• Work instruction:
Only the lines from the one containing "IsMultiplier (typeFormOver δ" through the one containing "have hform := block_form" should be printed, exactly as they appear below, with both ends included.

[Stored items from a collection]
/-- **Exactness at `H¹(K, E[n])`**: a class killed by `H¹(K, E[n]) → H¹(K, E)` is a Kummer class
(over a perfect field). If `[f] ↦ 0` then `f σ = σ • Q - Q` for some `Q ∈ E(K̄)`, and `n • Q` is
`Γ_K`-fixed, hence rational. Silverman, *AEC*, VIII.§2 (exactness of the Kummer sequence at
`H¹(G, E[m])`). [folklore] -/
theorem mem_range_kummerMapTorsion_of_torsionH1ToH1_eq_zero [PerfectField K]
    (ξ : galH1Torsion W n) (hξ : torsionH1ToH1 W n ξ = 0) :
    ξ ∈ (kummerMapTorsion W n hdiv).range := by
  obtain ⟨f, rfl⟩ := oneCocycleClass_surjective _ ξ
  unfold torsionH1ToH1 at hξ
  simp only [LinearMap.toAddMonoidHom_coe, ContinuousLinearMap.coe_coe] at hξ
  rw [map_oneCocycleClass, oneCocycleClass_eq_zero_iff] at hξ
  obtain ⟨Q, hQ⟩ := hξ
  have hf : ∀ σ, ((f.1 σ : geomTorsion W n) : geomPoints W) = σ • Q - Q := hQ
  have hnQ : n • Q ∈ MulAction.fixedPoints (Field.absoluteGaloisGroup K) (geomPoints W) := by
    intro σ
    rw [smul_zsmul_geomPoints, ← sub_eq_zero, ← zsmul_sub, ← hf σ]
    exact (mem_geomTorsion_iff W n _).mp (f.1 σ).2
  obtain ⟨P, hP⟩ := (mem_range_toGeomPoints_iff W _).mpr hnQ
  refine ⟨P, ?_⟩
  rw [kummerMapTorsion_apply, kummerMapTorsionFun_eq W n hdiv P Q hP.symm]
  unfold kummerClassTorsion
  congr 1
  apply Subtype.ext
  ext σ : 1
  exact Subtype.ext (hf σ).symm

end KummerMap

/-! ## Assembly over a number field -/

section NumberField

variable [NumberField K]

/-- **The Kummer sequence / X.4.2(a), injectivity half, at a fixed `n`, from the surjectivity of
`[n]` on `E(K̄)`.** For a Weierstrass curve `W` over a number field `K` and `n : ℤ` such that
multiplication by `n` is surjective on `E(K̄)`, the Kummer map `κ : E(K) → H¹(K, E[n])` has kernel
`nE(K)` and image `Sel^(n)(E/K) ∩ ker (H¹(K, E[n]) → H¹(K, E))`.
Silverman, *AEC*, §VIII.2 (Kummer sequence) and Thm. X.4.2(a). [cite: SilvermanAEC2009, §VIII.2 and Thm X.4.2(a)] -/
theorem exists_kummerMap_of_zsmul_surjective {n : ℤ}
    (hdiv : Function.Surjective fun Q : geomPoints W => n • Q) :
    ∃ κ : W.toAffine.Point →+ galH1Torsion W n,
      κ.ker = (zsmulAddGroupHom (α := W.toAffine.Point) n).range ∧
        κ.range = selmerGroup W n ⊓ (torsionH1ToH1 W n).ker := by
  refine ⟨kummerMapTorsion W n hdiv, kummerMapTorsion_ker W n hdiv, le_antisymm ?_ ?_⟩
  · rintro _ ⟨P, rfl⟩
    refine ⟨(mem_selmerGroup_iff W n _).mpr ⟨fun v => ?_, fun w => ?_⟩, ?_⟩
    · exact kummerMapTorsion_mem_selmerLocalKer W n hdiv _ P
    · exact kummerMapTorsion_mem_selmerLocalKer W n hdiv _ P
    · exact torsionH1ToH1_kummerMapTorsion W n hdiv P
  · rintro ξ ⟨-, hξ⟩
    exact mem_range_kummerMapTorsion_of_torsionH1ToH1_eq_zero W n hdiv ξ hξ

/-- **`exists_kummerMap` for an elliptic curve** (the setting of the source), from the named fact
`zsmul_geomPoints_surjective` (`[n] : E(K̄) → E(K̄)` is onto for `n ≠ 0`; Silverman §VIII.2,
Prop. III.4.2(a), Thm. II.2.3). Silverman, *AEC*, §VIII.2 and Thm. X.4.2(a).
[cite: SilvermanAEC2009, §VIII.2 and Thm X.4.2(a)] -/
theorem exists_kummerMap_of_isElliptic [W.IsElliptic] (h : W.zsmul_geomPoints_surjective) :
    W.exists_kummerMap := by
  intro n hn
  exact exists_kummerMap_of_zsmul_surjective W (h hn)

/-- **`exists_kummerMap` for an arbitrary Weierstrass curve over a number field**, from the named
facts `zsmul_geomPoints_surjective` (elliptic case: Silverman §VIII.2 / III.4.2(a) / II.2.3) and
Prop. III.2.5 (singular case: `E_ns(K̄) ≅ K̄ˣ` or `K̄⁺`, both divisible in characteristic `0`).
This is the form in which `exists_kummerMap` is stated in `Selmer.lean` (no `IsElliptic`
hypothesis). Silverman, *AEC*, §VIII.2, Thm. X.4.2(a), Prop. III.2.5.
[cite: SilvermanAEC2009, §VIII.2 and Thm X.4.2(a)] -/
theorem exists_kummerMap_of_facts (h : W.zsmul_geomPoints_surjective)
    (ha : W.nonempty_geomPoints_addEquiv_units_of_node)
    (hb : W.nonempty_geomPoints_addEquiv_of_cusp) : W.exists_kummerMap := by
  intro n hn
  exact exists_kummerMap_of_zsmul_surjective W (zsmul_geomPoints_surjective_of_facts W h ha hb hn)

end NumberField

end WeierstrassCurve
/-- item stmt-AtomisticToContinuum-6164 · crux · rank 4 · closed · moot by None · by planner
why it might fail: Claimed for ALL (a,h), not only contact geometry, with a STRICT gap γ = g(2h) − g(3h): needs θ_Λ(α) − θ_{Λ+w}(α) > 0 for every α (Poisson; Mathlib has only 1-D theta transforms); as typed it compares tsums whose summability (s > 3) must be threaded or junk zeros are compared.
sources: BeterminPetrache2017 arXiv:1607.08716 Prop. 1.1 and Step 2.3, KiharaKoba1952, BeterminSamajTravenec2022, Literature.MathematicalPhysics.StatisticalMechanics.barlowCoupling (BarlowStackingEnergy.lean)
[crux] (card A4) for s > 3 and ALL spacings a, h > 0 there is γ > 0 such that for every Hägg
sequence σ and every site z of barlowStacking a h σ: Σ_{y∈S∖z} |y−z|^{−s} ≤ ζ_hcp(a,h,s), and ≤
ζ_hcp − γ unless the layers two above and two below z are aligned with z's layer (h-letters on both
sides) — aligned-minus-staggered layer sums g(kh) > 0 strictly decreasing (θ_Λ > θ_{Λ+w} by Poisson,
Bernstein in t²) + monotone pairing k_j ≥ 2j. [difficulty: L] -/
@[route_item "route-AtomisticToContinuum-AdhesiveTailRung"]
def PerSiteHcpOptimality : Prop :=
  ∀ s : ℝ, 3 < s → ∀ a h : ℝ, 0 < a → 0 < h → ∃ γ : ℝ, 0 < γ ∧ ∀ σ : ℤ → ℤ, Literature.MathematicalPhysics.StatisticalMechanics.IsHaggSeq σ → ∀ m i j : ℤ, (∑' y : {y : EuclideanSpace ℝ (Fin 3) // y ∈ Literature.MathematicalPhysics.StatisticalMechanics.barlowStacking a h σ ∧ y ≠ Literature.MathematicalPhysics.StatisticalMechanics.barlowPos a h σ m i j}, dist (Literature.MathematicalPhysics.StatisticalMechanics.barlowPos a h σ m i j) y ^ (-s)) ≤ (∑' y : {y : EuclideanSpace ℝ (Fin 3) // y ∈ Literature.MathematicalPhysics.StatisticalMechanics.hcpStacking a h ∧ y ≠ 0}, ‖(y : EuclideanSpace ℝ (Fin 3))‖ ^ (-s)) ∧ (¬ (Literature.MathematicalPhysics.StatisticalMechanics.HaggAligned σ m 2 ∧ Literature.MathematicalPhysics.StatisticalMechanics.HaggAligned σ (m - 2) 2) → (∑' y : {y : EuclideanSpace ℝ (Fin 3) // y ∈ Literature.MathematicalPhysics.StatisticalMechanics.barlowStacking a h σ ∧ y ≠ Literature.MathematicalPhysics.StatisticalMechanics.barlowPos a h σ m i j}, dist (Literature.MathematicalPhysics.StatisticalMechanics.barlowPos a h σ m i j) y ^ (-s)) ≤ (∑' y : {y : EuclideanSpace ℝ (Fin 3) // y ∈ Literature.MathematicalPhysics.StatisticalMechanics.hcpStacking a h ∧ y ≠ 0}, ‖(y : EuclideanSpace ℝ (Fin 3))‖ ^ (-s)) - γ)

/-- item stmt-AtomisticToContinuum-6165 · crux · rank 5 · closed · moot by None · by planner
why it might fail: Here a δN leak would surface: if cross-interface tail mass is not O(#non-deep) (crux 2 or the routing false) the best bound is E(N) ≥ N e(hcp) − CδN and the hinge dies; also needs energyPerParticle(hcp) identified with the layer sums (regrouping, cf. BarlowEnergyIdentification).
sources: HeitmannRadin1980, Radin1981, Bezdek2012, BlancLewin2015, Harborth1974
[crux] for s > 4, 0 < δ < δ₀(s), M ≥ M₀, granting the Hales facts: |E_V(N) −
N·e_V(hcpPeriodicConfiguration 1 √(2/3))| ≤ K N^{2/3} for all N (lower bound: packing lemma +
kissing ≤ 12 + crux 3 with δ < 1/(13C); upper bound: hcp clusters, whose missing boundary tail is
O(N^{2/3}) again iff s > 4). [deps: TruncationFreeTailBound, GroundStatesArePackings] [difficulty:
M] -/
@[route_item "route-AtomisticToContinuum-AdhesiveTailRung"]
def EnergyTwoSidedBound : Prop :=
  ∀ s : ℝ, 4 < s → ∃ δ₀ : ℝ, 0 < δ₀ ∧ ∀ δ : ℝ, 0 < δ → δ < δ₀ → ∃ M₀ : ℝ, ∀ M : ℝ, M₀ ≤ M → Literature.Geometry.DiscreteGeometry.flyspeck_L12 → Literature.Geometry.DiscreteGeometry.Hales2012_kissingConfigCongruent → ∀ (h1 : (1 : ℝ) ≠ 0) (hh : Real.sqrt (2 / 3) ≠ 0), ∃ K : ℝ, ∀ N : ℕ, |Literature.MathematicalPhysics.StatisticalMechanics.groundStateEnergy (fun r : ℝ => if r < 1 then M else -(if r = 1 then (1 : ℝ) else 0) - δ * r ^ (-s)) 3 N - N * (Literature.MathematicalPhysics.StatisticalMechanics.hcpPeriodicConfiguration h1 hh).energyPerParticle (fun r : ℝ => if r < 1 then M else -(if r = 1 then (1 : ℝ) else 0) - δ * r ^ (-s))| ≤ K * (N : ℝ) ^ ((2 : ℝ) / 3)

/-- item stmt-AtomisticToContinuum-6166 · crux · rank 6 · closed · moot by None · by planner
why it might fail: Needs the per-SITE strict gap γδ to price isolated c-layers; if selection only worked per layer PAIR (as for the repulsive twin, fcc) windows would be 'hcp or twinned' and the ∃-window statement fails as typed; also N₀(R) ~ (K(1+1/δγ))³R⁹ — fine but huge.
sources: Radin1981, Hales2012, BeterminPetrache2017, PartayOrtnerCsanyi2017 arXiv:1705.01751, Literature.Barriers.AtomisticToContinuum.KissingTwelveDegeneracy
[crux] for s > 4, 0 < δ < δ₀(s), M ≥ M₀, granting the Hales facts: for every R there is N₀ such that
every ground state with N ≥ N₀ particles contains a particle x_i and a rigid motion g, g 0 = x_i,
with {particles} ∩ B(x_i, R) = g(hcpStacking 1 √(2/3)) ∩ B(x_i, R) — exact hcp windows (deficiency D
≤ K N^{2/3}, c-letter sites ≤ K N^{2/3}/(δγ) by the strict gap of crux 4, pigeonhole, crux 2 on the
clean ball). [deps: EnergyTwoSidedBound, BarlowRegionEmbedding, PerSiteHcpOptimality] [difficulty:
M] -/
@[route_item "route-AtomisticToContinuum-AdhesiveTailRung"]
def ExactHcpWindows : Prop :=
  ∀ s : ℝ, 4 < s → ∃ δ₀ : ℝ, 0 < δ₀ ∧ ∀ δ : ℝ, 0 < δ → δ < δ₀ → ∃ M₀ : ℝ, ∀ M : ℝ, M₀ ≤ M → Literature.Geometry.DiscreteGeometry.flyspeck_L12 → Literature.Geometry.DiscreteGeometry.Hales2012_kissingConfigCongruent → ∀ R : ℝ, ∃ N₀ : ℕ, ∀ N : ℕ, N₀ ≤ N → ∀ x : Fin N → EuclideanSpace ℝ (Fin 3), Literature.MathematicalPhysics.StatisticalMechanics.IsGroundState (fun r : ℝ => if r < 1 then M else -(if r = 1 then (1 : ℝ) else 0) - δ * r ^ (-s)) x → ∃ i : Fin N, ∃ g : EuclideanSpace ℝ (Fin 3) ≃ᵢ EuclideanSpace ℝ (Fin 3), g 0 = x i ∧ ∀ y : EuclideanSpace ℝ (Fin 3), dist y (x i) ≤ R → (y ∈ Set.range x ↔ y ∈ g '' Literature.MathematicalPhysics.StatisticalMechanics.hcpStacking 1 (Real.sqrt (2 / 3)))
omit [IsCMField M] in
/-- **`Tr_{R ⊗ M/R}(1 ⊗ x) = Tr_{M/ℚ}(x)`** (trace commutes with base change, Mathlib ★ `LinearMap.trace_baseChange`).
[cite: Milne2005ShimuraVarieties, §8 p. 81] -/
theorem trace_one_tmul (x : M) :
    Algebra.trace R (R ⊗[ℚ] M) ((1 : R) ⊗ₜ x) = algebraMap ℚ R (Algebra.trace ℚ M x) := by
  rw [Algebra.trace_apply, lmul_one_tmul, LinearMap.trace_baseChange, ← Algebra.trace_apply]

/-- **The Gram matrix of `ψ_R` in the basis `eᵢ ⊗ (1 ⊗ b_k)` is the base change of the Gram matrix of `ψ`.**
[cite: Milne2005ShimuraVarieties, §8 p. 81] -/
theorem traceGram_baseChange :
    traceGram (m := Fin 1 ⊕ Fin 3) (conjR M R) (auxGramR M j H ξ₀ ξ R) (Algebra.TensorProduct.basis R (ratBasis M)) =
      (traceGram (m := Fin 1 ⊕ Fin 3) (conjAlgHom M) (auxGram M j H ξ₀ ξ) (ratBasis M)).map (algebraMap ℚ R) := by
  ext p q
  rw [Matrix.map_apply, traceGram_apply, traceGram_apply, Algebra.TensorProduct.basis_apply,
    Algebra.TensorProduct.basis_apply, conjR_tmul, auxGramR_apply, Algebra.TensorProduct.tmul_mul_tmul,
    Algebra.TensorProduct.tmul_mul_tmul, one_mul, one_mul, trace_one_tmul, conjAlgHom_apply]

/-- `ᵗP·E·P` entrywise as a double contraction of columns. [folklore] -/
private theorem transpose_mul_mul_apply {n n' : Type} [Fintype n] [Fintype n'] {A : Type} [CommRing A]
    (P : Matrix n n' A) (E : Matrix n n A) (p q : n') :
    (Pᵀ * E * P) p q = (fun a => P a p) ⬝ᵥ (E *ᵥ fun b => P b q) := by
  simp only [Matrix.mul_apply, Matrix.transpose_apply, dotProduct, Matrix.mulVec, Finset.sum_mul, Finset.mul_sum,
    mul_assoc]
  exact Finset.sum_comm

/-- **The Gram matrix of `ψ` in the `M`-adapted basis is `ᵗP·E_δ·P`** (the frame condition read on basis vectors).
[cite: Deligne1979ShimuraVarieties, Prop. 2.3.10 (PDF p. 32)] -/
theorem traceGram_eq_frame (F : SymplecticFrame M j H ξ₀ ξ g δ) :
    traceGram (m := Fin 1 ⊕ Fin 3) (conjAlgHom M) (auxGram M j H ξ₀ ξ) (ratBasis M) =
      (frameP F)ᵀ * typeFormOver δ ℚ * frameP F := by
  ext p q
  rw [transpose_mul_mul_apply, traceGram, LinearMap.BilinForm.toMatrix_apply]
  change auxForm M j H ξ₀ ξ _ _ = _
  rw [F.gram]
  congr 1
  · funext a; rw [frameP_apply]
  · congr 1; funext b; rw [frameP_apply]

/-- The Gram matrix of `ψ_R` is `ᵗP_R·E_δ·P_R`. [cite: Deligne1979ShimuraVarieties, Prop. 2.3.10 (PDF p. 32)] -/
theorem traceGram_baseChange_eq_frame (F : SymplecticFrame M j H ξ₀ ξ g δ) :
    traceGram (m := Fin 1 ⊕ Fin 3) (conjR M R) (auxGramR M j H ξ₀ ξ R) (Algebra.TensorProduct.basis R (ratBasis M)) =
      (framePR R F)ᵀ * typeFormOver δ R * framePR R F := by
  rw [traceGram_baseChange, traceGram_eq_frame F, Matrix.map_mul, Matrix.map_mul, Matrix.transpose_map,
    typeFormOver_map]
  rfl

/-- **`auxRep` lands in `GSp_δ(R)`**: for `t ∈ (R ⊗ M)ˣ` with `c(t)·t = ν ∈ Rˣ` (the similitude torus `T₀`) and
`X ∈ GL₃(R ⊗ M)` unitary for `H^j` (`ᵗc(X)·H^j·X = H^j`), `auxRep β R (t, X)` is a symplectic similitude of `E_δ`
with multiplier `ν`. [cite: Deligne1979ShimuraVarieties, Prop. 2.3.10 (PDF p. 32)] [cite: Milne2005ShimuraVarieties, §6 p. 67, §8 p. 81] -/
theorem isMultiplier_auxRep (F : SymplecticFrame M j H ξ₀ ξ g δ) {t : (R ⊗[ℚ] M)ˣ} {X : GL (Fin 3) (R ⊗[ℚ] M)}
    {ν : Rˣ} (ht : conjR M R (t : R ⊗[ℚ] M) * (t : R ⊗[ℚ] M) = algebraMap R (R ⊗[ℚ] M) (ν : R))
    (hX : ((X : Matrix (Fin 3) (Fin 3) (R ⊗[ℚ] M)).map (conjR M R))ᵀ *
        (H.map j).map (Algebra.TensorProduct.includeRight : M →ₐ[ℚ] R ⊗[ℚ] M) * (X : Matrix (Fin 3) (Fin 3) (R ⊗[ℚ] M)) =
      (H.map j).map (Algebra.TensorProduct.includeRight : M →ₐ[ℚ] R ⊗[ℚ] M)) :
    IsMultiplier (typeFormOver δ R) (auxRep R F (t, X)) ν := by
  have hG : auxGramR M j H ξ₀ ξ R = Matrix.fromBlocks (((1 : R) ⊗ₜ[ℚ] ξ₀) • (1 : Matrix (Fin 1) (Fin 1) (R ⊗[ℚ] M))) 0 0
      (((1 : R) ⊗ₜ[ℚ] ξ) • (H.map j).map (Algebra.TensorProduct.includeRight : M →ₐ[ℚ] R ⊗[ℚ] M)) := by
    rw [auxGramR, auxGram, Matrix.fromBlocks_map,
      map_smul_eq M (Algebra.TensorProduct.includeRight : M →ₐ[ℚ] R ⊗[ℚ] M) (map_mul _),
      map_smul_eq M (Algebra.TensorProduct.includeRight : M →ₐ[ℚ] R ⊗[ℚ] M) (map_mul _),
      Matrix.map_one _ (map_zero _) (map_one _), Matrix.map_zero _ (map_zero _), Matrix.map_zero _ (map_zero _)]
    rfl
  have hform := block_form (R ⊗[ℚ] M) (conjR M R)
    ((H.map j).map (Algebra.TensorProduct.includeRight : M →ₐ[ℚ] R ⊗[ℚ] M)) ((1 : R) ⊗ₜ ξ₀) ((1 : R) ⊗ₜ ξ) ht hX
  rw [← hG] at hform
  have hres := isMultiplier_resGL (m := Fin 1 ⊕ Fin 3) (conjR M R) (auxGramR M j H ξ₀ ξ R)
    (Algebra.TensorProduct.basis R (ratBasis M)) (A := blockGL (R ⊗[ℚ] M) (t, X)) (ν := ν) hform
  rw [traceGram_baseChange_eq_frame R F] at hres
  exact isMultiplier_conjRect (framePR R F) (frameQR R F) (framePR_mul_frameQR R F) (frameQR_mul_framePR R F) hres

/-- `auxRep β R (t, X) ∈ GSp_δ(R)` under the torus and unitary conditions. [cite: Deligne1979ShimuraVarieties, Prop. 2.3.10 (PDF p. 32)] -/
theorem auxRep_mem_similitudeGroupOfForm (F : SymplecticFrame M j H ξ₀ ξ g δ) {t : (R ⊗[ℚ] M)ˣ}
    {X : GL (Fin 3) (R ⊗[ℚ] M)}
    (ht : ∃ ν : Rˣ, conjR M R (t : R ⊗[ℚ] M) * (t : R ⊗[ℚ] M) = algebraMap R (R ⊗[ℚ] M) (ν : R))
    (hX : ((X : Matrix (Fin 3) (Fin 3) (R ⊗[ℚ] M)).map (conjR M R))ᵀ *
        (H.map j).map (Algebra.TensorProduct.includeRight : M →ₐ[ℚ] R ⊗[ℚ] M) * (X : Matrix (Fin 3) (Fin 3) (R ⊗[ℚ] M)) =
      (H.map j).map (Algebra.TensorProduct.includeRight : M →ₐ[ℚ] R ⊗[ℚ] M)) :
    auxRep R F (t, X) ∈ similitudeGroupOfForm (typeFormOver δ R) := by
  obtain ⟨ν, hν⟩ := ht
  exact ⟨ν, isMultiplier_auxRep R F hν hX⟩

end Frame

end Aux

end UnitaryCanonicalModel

• Answer for the task:
    IsMultiplier (typeFormOver δ R) (auxRep R F (t, X)) ν := by
  have hG : auxGramR M j H ξ₀ ξ R = Matrix.fromBlocks (((1 : R) ⊗ₜ[ℚ] ξ₀) • (1 : Matrix (Fin 1) (Fin 1) (R ⊗[ℚ] M))) 0 0
      (((1 : R) ⊗ₜ[ℚ] ξ) • (H.map j).map (Algebra.TensorProduct.includeRight : M →ₐ[ℚ] R ⊗[ℚ] M)) := by
    rw [auxGramR, auxGram, Matrix.fromBlocks_map,
      map_smul_eq M (Algebra.TensorProduct.includeRight : M →ₐ[ℚ] R ⊗[ℚ] M) (map_mul _),
      map_smul_eq M (Algebra.TensorProduct.includeRight : M →ₐ[ℚ] R ⊗[ℚ] M) (map_mul _),
      Matrix.map_one _ (map_zero _) (map_one _), Matrix.map_zero _ (map_zero _), Matrix.map_zero _ (map_zero _)]
    rfl
  have hform := block_form (R ⊗[ℚ] M) (conjR M R)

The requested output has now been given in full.